Data for the task:
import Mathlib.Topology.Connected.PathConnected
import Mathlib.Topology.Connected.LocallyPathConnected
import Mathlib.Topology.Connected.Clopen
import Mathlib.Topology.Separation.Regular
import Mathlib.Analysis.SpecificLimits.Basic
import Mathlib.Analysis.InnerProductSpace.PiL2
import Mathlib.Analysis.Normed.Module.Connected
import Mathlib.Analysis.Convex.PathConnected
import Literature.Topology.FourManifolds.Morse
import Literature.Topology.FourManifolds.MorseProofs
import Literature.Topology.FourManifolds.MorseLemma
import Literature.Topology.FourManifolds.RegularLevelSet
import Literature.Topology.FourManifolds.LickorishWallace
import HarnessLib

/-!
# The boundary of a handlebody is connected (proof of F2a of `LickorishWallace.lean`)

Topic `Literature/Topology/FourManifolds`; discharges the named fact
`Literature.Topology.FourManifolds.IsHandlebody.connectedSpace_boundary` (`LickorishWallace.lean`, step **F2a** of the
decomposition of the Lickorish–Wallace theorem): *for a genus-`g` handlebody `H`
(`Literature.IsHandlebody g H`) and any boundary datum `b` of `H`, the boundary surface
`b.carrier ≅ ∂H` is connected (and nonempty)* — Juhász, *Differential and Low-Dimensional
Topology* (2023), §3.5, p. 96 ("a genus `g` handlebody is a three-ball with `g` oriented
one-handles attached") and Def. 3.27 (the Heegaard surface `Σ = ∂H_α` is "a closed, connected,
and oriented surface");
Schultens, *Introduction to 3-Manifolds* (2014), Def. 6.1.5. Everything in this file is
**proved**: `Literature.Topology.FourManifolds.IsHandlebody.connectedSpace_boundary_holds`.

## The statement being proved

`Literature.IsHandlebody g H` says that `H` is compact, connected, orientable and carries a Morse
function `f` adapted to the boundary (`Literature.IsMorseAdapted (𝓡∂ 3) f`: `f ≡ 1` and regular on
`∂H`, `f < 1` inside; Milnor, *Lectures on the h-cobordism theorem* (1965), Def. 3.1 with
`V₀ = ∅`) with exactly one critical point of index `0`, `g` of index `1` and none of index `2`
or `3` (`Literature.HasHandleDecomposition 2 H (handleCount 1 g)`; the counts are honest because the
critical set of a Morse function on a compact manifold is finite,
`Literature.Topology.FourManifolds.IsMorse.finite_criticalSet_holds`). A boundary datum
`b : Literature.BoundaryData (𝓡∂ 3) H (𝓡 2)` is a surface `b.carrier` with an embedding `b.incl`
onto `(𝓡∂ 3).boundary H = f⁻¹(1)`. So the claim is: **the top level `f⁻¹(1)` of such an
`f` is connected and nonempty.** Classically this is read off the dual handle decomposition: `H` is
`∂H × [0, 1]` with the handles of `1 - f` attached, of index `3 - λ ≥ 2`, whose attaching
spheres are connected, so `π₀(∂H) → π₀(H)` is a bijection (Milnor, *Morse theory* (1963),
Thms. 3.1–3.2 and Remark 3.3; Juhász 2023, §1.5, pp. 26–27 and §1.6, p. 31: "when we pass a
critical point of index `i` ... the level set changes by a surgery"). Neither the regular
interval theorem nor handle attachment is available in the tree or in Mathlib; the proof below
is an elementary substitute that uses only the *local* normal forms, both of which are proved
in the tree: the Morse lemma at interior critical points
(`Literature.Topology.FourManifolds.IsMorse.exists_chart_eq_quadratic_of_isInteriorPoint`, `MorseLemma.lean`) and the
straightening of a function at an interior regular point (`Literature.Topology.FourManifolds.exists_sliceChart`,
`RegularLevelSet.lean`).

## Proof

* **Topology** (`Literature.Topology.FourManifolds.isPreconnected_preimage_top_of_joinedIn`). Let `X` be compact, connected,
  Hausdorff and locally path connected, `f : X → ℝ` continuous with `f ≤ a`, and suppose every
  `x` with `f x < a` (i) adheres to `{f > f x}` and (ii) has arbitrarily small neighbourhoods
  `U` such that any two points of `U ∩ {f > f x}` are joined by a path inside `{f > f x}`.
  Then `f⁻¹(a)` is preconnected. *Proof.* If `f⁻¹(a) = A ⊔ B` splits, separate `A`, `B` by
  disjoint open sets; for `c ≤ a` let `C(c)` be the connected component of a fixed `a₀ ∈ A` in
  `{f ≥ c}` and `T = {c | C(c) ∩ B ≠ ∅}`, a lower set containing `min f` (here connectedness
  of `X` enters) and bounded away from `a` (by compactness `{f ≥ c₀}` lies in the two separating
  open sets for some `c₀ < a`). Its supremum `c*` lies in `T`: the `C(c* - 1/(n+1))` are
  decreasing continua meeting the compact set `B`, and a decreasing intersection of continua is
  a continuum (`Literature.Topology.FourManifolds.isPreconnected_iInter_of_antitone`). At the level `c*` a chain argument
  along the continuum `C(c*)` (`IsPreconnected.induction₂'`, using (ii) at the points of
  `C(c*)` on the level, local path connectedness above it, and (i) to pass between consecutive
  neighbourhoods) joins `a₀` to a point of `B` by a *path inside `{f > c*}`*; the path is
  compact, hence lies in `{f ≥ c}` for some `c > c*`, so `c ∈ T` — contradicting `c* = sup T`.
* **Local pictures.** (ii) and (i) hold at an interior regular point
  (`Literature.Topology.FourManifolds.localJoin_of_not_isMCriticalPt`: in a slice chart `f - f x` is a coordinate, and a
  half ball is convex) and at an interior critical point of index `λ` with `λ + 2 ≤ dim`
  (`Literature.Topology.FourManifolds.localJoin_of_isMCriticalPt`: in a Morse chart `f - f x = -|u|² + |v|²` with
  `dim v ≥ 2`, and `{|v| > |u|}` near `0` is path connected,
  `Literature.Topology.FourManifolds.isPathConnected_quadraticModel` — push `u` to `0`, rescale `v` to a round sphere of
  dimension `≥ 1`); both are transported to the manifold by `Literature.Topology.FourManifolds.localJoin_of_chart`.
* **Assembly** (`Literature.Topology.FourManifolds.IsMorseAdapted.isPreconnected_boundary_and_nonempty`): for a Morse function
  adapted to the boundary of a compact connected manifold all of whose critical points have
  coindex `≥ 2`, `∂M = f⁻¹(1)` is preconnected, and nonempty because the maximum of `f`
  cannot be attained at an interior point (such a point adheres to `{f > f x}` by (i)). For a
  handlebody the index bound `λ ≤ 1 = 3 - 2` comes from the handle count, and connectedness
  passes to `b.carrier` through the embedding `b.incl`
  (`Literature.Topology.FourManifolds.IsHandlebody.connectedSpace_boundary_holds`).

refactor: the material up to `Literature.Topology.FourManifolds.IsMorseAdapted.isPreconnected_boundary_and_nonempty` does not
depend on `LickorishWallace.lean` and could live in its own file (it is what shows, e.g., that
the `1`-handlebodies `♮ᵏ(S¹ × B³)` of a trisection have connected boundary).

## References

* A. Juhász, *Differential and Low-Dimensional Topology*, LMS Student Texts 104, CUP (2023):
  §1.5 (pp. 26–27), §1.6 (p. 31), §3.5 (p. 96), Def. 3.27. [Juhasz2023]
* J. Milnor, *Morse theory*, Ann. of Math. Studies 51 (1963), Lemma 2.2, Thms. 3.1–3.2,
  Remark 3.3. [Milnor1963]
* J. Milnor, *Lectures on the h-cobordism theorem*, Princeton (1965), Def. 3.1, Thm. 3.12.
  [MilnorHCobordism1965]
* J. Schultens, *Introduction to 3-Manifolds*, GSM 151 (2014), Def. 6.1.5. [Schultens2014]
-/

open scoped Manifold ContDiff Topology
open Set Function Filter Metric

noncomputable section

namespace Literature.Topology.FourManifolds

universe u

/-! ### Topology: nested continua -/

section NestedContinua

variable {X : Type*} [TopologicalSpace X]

...

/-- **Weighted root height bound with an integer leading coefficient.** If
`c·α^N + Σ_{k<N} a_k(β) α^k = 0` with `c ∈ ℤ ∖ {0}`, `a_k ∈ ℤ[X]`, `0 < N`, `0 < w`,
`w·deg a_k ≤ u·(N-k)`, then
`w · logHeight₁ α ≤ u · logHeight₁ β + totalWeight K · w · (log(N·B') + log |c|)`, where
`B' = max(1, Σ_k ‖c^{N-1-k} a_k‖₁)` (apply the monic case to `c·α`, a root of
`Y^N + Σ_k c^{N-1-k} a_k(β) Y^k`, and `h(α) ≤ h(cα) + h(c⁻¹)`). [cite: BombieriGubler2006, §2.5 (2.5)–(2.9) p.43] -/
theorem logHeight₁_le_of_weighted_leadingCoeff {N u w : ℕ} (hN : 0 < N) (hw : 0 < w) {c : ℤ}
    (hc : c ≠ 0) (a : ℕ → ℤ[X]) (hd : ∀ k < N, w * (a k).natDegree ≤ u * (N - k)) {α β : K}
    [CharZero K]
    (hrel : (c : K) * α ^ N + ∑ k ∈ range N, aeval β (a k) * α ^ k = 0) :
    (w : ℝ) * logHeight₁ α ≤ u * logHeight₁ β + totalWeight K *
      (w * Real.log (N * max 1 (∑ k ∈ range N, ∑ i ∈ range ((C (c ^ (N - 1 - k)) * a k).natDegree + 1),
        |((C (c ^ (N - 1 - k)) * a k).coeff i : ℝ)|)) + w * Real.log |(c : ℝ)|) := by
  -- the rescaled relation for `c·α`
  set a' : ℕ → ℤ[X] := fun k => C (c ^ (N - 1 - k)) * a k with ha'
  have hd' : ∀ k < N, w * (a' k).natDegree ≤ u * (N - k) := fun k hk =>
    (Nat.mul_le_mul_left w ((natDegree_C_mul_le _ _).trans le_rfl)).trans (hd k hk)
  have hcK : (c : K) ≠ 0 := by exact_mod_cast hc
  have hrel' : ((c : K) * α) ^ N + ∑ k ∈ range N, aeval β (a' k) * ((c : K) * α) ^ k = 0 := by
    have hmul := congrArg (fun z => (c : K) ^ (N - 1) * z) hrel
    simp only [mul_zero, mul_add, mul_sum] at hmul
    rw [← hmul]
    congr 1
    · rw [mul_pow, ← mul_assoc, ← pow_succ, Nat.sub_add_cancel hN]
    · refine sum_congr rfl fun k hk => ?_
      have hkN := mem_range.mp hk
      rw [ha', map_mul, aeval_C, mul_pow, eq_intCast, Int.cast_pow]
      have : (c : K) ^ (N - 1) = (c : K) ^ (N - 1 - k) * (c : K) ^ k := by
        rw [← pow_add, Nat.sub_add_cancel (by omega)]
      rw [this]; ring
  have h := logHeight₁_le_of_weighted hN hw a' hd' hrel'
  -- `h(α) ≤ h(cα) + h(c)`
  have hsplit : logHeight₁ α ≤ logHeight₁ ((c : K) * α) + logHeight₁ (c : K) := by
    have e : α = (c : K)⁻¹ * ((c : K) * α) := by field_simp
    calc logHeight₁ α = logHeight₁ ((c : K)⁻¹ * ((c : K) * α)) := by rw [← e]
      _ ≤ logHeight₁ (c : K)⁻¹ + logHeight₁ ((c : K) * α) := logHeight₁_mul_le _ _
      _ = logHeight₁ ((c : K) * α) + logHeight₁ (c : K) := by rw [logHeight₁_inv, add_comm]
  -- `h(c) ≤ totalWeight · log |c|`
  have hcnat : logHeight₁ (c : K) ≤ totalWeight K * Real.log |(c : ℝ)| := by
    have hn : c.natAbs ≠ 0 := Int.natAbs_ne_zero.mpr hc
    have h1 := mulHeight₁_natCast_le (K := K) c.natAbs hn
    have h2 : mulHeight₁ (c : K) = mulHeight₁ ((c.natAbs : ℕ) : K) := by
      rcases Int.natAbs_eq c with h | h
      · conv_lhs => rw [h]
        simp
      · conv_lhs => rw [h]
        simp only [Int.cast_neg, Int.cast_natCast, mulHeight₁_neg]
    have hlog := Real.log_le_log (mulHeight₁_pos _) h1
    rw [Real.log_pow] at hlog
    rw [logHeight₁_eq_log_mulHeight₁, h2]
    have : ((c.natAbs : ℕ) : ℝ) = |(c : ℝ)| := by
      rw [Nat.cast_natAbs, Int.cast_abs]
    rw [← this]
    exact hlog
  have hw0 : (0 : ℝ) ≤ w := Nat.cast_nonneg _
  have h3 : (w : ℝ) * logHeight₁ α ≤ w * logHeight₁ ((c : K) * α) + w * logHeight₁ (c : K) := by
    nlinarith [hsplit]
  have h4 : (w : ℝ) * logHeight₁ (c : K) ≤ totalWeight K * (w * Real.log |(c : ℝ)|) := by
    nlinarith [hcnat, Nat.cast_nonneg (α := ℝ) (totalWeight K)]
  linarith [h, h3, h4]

Assignment:
Copy back the listing above exactly, but only from the line with "have h4 : (w" through the line with "linarith [h, h3, h4]", both ends included.

Result for this exercise:
  have h4 : (w : ℝ) * logHeight₁ (c : K) ≤ totalWeight K * (w * Real.log |(c : ℝ)|) := by
    nlinarith [hcnat, Nat.cast_nonneg (α := ℝ) (totalWeight K)]
  linarith [h, h3, h4]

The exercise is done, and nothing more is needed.